**TASK REQUIREMENTS:**
Among the entries below, find every line that has "holds" and pull it out.

**SUPPLIED DATA:**
import Summits.CriticalPhenomena.PercolationContinuityZ3.Theorems.PercNearOneGluingNoHeavyLowerTailAntitheticDomTopBoxes
import HarnessLib

/-!
# `NoHeavyLowerTail` (stmt-CriticalPhenomena-4575) — antithetic cluster pairs: **THE TOP EVENT AT A VERTEX DOMINATING THE SOURCE —
# THEOREM TXG** (prim-hp-2 gen 73, HOME/THEOREM-TW.md §3bis)

Support file (`--supports stmt-CriticalPhenomena-4575`, hull-port prover `prim-hp-2`, gen 73).  No definitions, no named facts, no sorries;
standard axioms.  Notation of …AntitheticDomTopBoxes: `P` dominates the source `s` (`s ≠ P`, `sP ∉ E`, `N(s) ⊆ N(P)`, `hdom`).  The top event
splits into the red–red part, the cross part (both nonnegative, …AntitheticDomTopBoxes) and the REST: no neighbour of `s` red–red and no `E`-pair
between the blue-`s` neighbours `J` and the red-`s` neighbours `K`.
* `Antithetic.Dom.nested_of_rest` — on the rest the tops are NESTED (`Y T ⊆ X T`) provided (`hcut`) for every cut `(S, N(s) ∖ S)` of `N(s)`
  with both sides nonempty and no crossing `E`-pair, every non-isolated vertex outside `N(s) ∪ N(P) ∪ {s, P}` has a neighbour in `N(s) ∖ S`
  (vertices adjacent to `P` need nothing: a blue pair `Pw` would put `P` into `Y`; `J = ∅` gives `Y T = {s}`).
* `Antithetic.Dom.top_sum_nonneg_of_cut`, `Antithetic.Dom.vertex_sum_nonneg_of_cut` — **THEOREM TXG**: under `hdom` + `hcut`, TOP(E; P) ≥ 0 in
  `K`-form and the |R| = 1 VERTEX ANTITHETIC INEQUALITY holds at `P` (contains the twin theorems TA / TC / TX).
* `Antithetic.Dom.vertex_sum_nonneg_of_connected` — **COROLLARY: for EVERY finite graph, every source `s` whose neighbourhood induces a
  CONNECTED subgraph, and every vertex `P ≁ s` adjacent to all neighbours of `s`, VERTEX({P}) holds** — e.g. `s` on a triangle `s a b` and `P`
  any common neighbour of `a, b`, whatever else `P` and the graph contain.
[cite: VandenbergHaggstromKahn2005, §1 p. 6 ("Harris' inequality"), §1 p. 3 (open cluster `C_s`)]
-/

noncomputable section

namespace Summit.CriticalPhenomena.PercolationContinuityZ3.Theorems

open Literature.Probability.Percolation
open scoped Classical

namespace Antithetic

namespace Dom

variable {V : Type*}

/-- **Nested tops on the rest, dominating case.**  `hcut`: for every cut of `N(s)` with both sides nonempty and no crossing `E`-pair,
every non-isolated vertex outside `N(s) ∪ N(P) ∪ {s, P}` has a neighbour on the red-`s` side. [this work] -/
theorem nested_of_rest {E : Set (Sym2 V)} {s P : V} (hsP : s ≠ P) (hsPE : s(s, P) ∉ E)
    (hdom : ∀ v, v ≠ s → v ≠ P → s(s, v) ∈ E → s(P, v) ∈ E)
    (hcut : ∀ S : Set V, (∃ j ∈ S, j ≠ s ∧ j ≠ P ∧ s(s, j) ∈ E) → (∃ k ∉ S, k ≠ s ∧ k ≠ P ∧ s(s, k) ∈ E) →
      (∀ j k, j ∈ S → k ∉ S → j ≠ s → j ≠ P → s(s, j) ∈ E → k ≠ s → k ≠ P → s(s, k) ∈ E → s(j, k) ∉ E) →
      ∀ w u, w ≠ s → w ≠ P → s(s, w) ∉ E → s(P, w) ∉ E → u ≠ w → s(u, w) ∈ E →
        ∃ k ∉ S, k ≠ s ∧ k ≠ P ∧ s(s, k) ∈ E ∧ s(w, k) ∈ E)
    {T : Set (Sym2 V)} (hPX : P ∈ openCluster (T ∩ E) s) (hPY : P ∉ openCluster (Tᶜ ∩ E) s)
    (hnoRR : ∀ v, v ≠ s → v ≠ P → s(s, v) ∈ E → ¬ (s(s, v) ∈ T ∧ s(P, v) ∈ T))
    (hnoX : ∀ j k, j ≠ s → j ≠ P → s(s, j) ∈ E → k ≠ s → k ≠ P → s(s, k) ∈ E → s(s, j) ∉ T → s(s, k) ∈ T →
      s(j, k) ∈ E → s(j, k) ∉ T) :
    openCluster (Tᶜ ∩ E) s ⊆ openCluster (T ∩ E) s := by
  let S : Set V := {v | s(s, v) ∉ T}
  by_cases hJ : ∃ j ∈ S, j ≠ s ∧ j ≠ P ∧ s(s, j) ∈ E
  swap
  · -- every pair at `s` is red: the blue cluster is `{s}`
    have hYs : openCluster (Tᶜ ∩ E) s ⊆ {s} := by
      refine TwoStage.Fan.cluster_subset_of_closed (Set.mem_singleton s) fun u w hu huw => ?_
      obtain ⟨⟨hTb, hE'⟩, hne⟩ := (openGraph_adj _ u w).1 huw
      rw [Set.mem_singleton_iff] at hu
      subst hu
      exfalso
      by_cases hwP : w = P
      · exact hsPE (hwP ▸ hE')
      · exact hJ ⟨w, hTb, Ne.symm hne, hwP, hE'⟩
    intro u hu
    rw [Set.mem_singleton_iff.1 (hYs hu)]
    exact mem_openCluster_self _ s
  have hK : ∃ k ∉ S, k ≠ s ∧ k ≠ P ∧ s(s, k) ∈ E := by
    by_contra hK
    have hXs : openCluster (T ∩ E) s ⊆ {s} := by
      refine TwoStage.Fan.cluster_subset_of_closed (Set.mem_singleton s) fun u w hu huw => ?_
      obtain ⟨⟨hTr, hE'⟩, hne⟩ := (openGraph_adj _ u w).1 huw
      rw [Set.mem_singleton_iff] at hu
      subst hu
      exfalso
      by_cases hwP : w = P
      · exact hsPE (hwP ▸ hE')
      · exact hK ⟨w, fun h => h hTr, Ne.symm hne, hwP, hE'⟩
    exact hsP (Set.mem_singleton_iff.1 (hXs hPX)).symm
  have hnocross : ∀ j k, j ∈ S → k ∉ S → j ≠ s → j ≠ P → s(s, j) ∈ E → k ≠ s → k ≠ P → s(s, k) ∈ E → s(j, k) ∉ E := by
    intro j k hj hk hjs hjP hjE hks hkP hkE hjkE
    have hsj : s(s, j) ∉ T := hj
    have hsk : s(s, k) ∈ T := by
      by_contra h
      exact hk h
    have hPk : s(P, k) ∉ T := fun h => hnoRR k hks hkP hkE ⟨hsk, h⟩
    have hjk : j ≠ k := fun h => hsj (h ▸ hsk)
    exact hnoX j k hjs hjP hjE hks hkP hkE hsj hsk hjkE (cross_red_of_top hdom hPY hjs hks hkP hjE hkE hsj hPk hjkE hjk)
  have hcut' := hcut S hJ hK hnocross
  suffices h : openCluster (Tᶜ ∩ E) s ⊆ openCluster (T ∩ E) s ∩ openCluster (Tᶜ ∩ E) s from fun u hu => (h hu).1
  refine TwoStage.Fan.cluster_subset_of_closed ⟨mem_openCluster_self _ s, mem_openCluster_self _ s⟩ fun u w hu huw => ?_
  obtain ⟨⟨hTb, hE⟩, hne⟩ := (openGraph_adj _ u w).1 huw
  have hwY : w ∈ openCluster (Tᶜ ∩ E) s := Twin.mem_blue_of_pair hu.2 hTb hE hne
  refine ⟨?_, hwY⟩
  by_cases hws : w = s
  · rw [hws]; exact mem_openCluster_self _ s
  have hwP : w ≠ P := fun h => hPY (h ▸ hwY)
  by_cases hwN : s(s, w) ∈ E
  · exact nbr_mem_red_of_top hdom hPX hPY hws hwP hwN
  by_cases hwNP : s(P, w) ∈ E
  · -- a private neighbour of `P`: its pair to `P` is red (else `P ∈ Y`)
    by_cases hPw : s(P, w) ∈ T
    · exact Twin.mem_red_of_pair hPX hPw hwNP (Ne.symm hwP)
    · exact absurd (Twin.mem_blue_of_pair hwY (by rw [Sym2.eq_swap]; exact hPw) (by rw [Sym2.eq_swap]; exact hwNP) hwP) hPY
  · -- a far vertex: it has a neighbour `k` on the red-`s` side
    obtain ⟨k, hkS, hks, hkP, hkE, hwk⟩ := hcut' w u hws hwP hwN hwNP hne hE
    have hsk : s(s, k) ∈ T := by
      by_contra h
      exact hkS h
    have hkw : k ≠ w := fun h => hwN (h ▸ hkE)
    by_cases hred : s(w, k) ∈ T
    · have hkX : k ∈ openCluster (T ∩ E) s := Twin.mem_red_of_pair (mem_openCluster_self _ s) hsk hkE hks.symm
      exact Twin.mem_red_of_pair hkX (by rw [Sym2.eq_swap]; exact hred) (by rw [Sym2.eq_swap]; exact hwk) hkw
    · exfalso
      have hkY : k ∈ openCluster (Tᶜ ∩ E) s := Twin.mem_blue_of_pair hwY hred hwk (Ne.symm hkw)
      have hPk : s(P, k) ∉ T := fun h => hnoRR k hks hkP hkE ⟨hsk, h⟩
      exact hPY (Twin.mem_blue_of_pair hkY (by rw [Sym2.eq_swap]; exact hPk) (by rw [Sym2.eq_swap]; exact hdom k hks hkP hkE) hkP)

variable [Fintype V]

/-- **THEOREM TXG (top form, `K`-form).**  `P` dominates the source (`s ≠ P`, `sP ∉ E`, `N(s) ⊆ N(P)`) and the cut hypothesis `hcut` holds
(vacuous when `G[N(s)]` is connected).  Then `0 ≤ Σ_{T : P ∈ X T, P ∉ Y T} K₁(X T, Y T)·K₂(X T, Y T)`. [this work] -/
theorem top_sum_nonneg_of_cut (E : Set (Sym2 V)) (s P : V) (hsP : s ≠ P) (hsPE : s(s, P) ∉ E)
    (hdom : ∀ v, v ≠ s → v ≠ P → s(s, v) ∈ E → s(P, v) ∈ E)
    (hcut : ∀ S : Set V, (∃ j ∈ S, j ≠ s ∧ j ≠ P ∧ s(s, j) ∈ E) → (∃ k ∉ S, k ≠ s ∧ k ≠ P ∧ s(s, k) ∈ E) →
      (∀ j k, j ∈ S → k ∉ S → j ≠ s → j ≠ P → s(s, j) ∈ E → k ≠ s → k ≠ P → s(s, k) ∈ E → s(j, k) ∉ E) →
      ∀ w u, w ≠ s → w ≠ P → s(s, w) ∉ E → s(P, w) ∉ E → u ≠ w → s(u, w) ∈ E →
        ∃ k ∉ S, k ≠ s ∧ k ≠ P ∧ s(s, k) ∈ E ∧ s(w, k) ∈ E)
    {K₁ K₂ : Set V → Set V → ℝ}
    (hK₁ : ∀ ⦃A A' B B' : Set V⦄, A ⊆ A' → B' ⊆ B → K₁ A B ≤ K₁ A' B') (hso₁ : ∀ A B, 0 ≤ K₁ A B + K₁ B A)
    (hK₂ : ∀ ⦃A A' B B' : Set V⦄, A ⊆ A' → B' ⊆ B → K₂ A B ≤ K₂ A' B') (hso₂ : ∀ A B, 0 ≤ K₂ A B + K₂ B A) :
    0 ≤ ∑ T ∈ Finset.univ.filter (fun T : Set (Sym2 V) => P ∈ openCluster (T ∩ E) s ∧ P ∉ openCluster (Tᶜ ∩ E) s),
      K₁ (openCluster (T ∩ E) s) (openCluster (Tᶜ ∩ E) s) * K₂ (openCluster (T ∩ E) s) (openCluster (Tᶜ ∩ E) s) := by
  have hrr := top_rr_sum_nonneg E s P hdom hK₁ hso₁ hK₂ hso₂
  have hcr := top_cross_sum_nonneg E s P hdom hK₁ hso₁ hK₂ hso₂
  have hdisj : Disjoint
      (Finset.univ.filter (fun T : Set (Sym2 V) => P ∈ openCluster (T ∩ E) s ∧ P ∉ openCluster (Tᶜ ∩ E) s ∧
        ∃ v, v ≠ s ∧ v ≠ P ∧ s(s, v) ∈ E ∧ s(s, v) ∈ T ∧ s(P, v) ∈ T))
      (Finset.univ.filter (fun T : Set (Sym2 V) => P ∈ openCluster (T ∩ E) s ∧ P ∉ openCluster (Tᶜ ∩ E) s ∧
        (∀ v, v ≠ s → v ≠ P → s(s, v) ∈ E → ¬ (s(s, v) ∈ T ∧ s(P, v) ∈ T)) ∧
        ∃ j k, j ≠ s ∧ j ≠ P ∧ s(s, j) ∈ E ∧ k ≠ s ∧ k ≠ P ∧ s(s, k) ∈ E ∧ s(s, j) ∉ T ∧ s(s, k) ∈ T ∧
          s(j, k) ∈ E ∧ s(j, k) ∈ T)) := by
    rw [Finset.disjoint_filter]
    rintro T - ⟨-, -, v, hvs, hvP, hvE, h1, h2⟩ ⟨-, -, hno, -⟩
    exact hno v hvs hvP hvE ⟨h1, h2⟩
  have hsum := add_nonneg hrr hcr
  rw [← Finset.sum_union hdisj] at hsum
  refine hsum.trans (Finset.sum_le_sum_of_subset_of_nonneg (fun T hT => ?_) (fun T hT hT' => ?_))
  · rw [Finset.mem_union] at hT
    simp only [Finset.mem_filter, Finset.mem_univ, true_and] at hT ⊢
    rcases hT with h | h
    · exact ⟨h.1, h.2.1⟩
    · exact ⟨h.1, h.2.1⟩
  · rw [Finset.mem_union, not_or] at hT'
    simp only [Finset.mem_filter, Finset.mem_univ, true_and] at hT hT'
    obtain ⟨hPX, hPY⟩ := hT
    obtain ⟨h1, h2⟩ := hT'
    have hnoRR : ∀ v, v ≠ s → v ≠ P → s(s, v) ∈ E → ¬ (s(s, v) ∈ T ∧ s(P, v) ∈ T) :=
      fun v hvs hvP hvE h => h1 ⟨hPX, hPY, v, hvs, hvP, hvE, h.1, h.2⟩
    have hnoX : ∀ j k, j ≠ s → j ≠ P → s(s, j) ∈ E → k ≠ s → k ≠ P → s(s, k) ∈ E → s(s, j) ∉ T → s(s, k) ∈ T →
        s(j, k) ∈ E → s(j, k) ∉ T :=
      fun j k hjs hjP hjE hks hkP hkE hsj hsk hjkE hjk => h2 ⟨hPX, hPY, hnoRR, j, k, hjs, hjP, hjE, hks, hkP, hkE, hsj, hsk, hjkE, hjk⟩
    have hYX := nested_of_rest hsP hsPE hdom hcut hPX hPY hnoRR hnoX
    have ha : 0 ≤ K₁ (openCluster (T ∩ E) s) (openCluster (Tᶜ ∩ E) s) := by
      have h' := hso₁ (openCluster (Tᶜ ∩ E) s) (openCluster (Tᶜ ∩ E) s)
      have h'' := hK₁ hYX (subset_refl (openCluster (Tᶜ ∩ E) s))
      linarith
    have hb : 0 ≤ K₂ (openCluster (T ∩ E) s) (openCluster (Tᶜ ∩ E) s) := by
      have h' := hso₂ (openCluster (Tᶜ ∩ E) s) (openCluster (Tᶜ ∩ E) s)
      have h'' := hK₂ hYX (subset_refl (openCluster (Tᶜ ∩ E) s))
      linarith
    exact mul_nonneg ha hb

/-- **THEOREM TXG (the |R| = 1 vertex antithetic inequality at a vertex dominating the source, cut form).** [this work] -/
theorem vertex_sum_nonneg_of_cut (E : Set (Sym2 V)) (s P : V) (hsP : s ≠ P) (hsPE : s(s, P) ∉ E)
    (hdom : ∀ v, v ≠ s → v ≠ P → s(s, v) ∈ E → s(P, v) ∈ E)
    (hcut : ∀ S : Set V, (∃ j ∈ S, j ≠ s ∧ j ≠ P ∧ s(s, j) ∈ E) → (∃ k ∉ S, k ≠ s ∧ k ≠ P ∧ s(s, k) ∈ E) →
      (∀ j k, j ∈ S → k ∉ S → j ≠ s → j ≠ P → s(s, j) ∈ E → k ≠ s → k ≠ P → s(s, k) ∈ E → s(j, k) ∉ E) →
      ∀ w u, w ≠ s → w ≠ P → s(s, w) ∉ E → s(P, w) ∉ E → u ≠ w → s(u, w) ∈ E →
        ∃ k ∉ S, k ≠ s ∧ k ≠ P ∧ s(s, k) ∈ E ∧ s(w, k) ∈ E)
    {F G : Set V → ℝ} (hF : Monotone F) (hG : Monotone G) :
    0 ≤ ∑ T ∈ Finset.univ.filter (fun T : Set (Sym2 V) =>
        ¬ ((openGraph (T ∩ E)).Reachable s P ∧ (openGraph (Tᶜ ∩ E)).Reachable s P)),
      (F (openCluster (T ∩ E) s) - F (openCluster (Tᶜ ∩ E) s)) * (G (openCluster (T ∩ E) s) - G (openCluster (Tᶜ ∩ E) s)) := by
  refine TopVertex.vertex_sum_nonneg_of_top E s P (fun F' G' hF' hG' => ?_) hF hG
  have hK₁ : ∀ ⦃A A' B B' : Set V⦄, A ⊆ A' → B' ⊆ B → F' A - F' B ≤ F' A' - F' B' :=
    fun A A' B B' hA hB => sub_le_sub (hF' hA) (hF' hB)
  have hK₂ : ∀ ⦃A A' B B' : Set V⦄, A ⊆ A' → B' ⊆ B → G' A - G' B ≤ G' A' - G' B' :=
    fun A A' B B' hA hB => sub_le_sub (hG' hA) (hG' hB)
  have hso₁ : ∀ A B : Set V, 0 ≤ (F' A - F' B) + (F' B - F' A) := fun A B => by linarith
  have hso₂ : ∀ A B : Set V, 0 ≤ (G' A - G' B) + (G' B - G' A) := fun A B => by linarith
  exact top_sum_nonneg_of_cut E s P hsP hsPE hdom hcut (K₁ := fun A B => F' A - F' B) (K₂ := fun A B => G' A - G' B)
    hK₁ hso₁ hK₂ hso₂

/-- **COROLLARY (connected source neighbourhood).**  For every finite graph `E`, every source `s` whose neighbourhood induces a CONNECTED
subgraph (`hconn`: every set containing a neighbour of `s` and missing another is left by an `E`-pair between two neighbours of `s`), and
every vertex `P ≠ s`, `sP ∉ E`, adjacent to ALL neighbours of `s`: the |R| = 1 vertex antithetic inequality holds at `P`,
`0 ≤ Σ_{T : ¬(P ∈ X T ∧ P ∈ Y T)} (F(X T) − F(Y T))·(G(X T) − G(Y T))` for all monotone `F, G`. [this work] -/
theorem vertex_sum_nonneg_of_connected (E : Set (Sym2 V)) (s P : V) (hsP : s ≠ P) (hsPE : s(s, P) ∉ E)
    (hdom : ∀ v, v ≠ s → v ≠ P → s(s, v) ∈ E → s(P, v) ∈ E)
    (hconn : ∀ S : Set V, (∃ j ∈ S, j ≠ s ∧ j ≠ P ∧ s(s, j) ∈ E) → (∃ k ∉ S, k ≠ s ∧ k ≠ P ∧ s(s, k) ∈ E) →
      ∃ j ∈ S, ∃ k ∉ S, j ≠ s ∧ j ≠ P ∧ s(s, j) ∈ E ∧ k ≠ s ∧ k ≠ P ∧ s(s, k) ∈ E ∧ s(j, k) ∈ E)
    {F G : Set V → ℝ} (hF : Monotone F) (hG : Monotone G) :
    0 ≤ ∑ T ∈ Finset.univ.filter (fun T : Set (Sym2 V) =>
        ¬ ((openGraph (T ∩ E)).Reachable s P ∧ (openGraph (Tᶜ ∩ E)).Reachable s P)),
      (F (openCluster (T ∩ E) s) - F (openCluster (Tᶜ ∩ E) s)) * (G (openCluster (T ∩ E) s) - G (openCluster (Tᶜ ∩ E) s)) := by
  refine vertex_sum_nonneg_of_cut E s P hsP hsPE hdom (fun S hJ hK hno w u _ _ _ _ _ _ => ?_) hF hG
  obtain ⟨j, hj, k, hk, hjs, hjP, hjE, hks, hkP, hkE, hjkE⟩ := hconn S hJ hK
  exact absurd hjkE (hno j k hj hk hjs hjP hjE hks hkP hkE)

end Dom

end Antithetic

end Summit.CriticalPhenomena.PercolationContinuityZ3.Theorems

**SOLUTION TO THIS TASK:**
  `K`-form and the |R| = 1 VERTEX ANTITHETIC INEQUALITY holds at `P` (contains the twin theorems TA / TC / TX).
  CONNECTED subgraph, and every vertex `P ≁ s` adjacent to all neighbours of `s`, VERTEX({P}) holds** — e.g. `s` on a triangle `s a b` and `P`
/-- **THEOREM TXG (top form, `K`-form).**  `P` dominates the source (`s ≠ P`, `sP ∉ E`, `N(s) ⊆ N(P)`) and the cut hypothesis `hcut` holds
every vertex `P ≠ s`, `sP ∉ E`, adjacent to ALL neighbours of `s`: the |R| = 1 vertex antithetic inequality holds at `P`,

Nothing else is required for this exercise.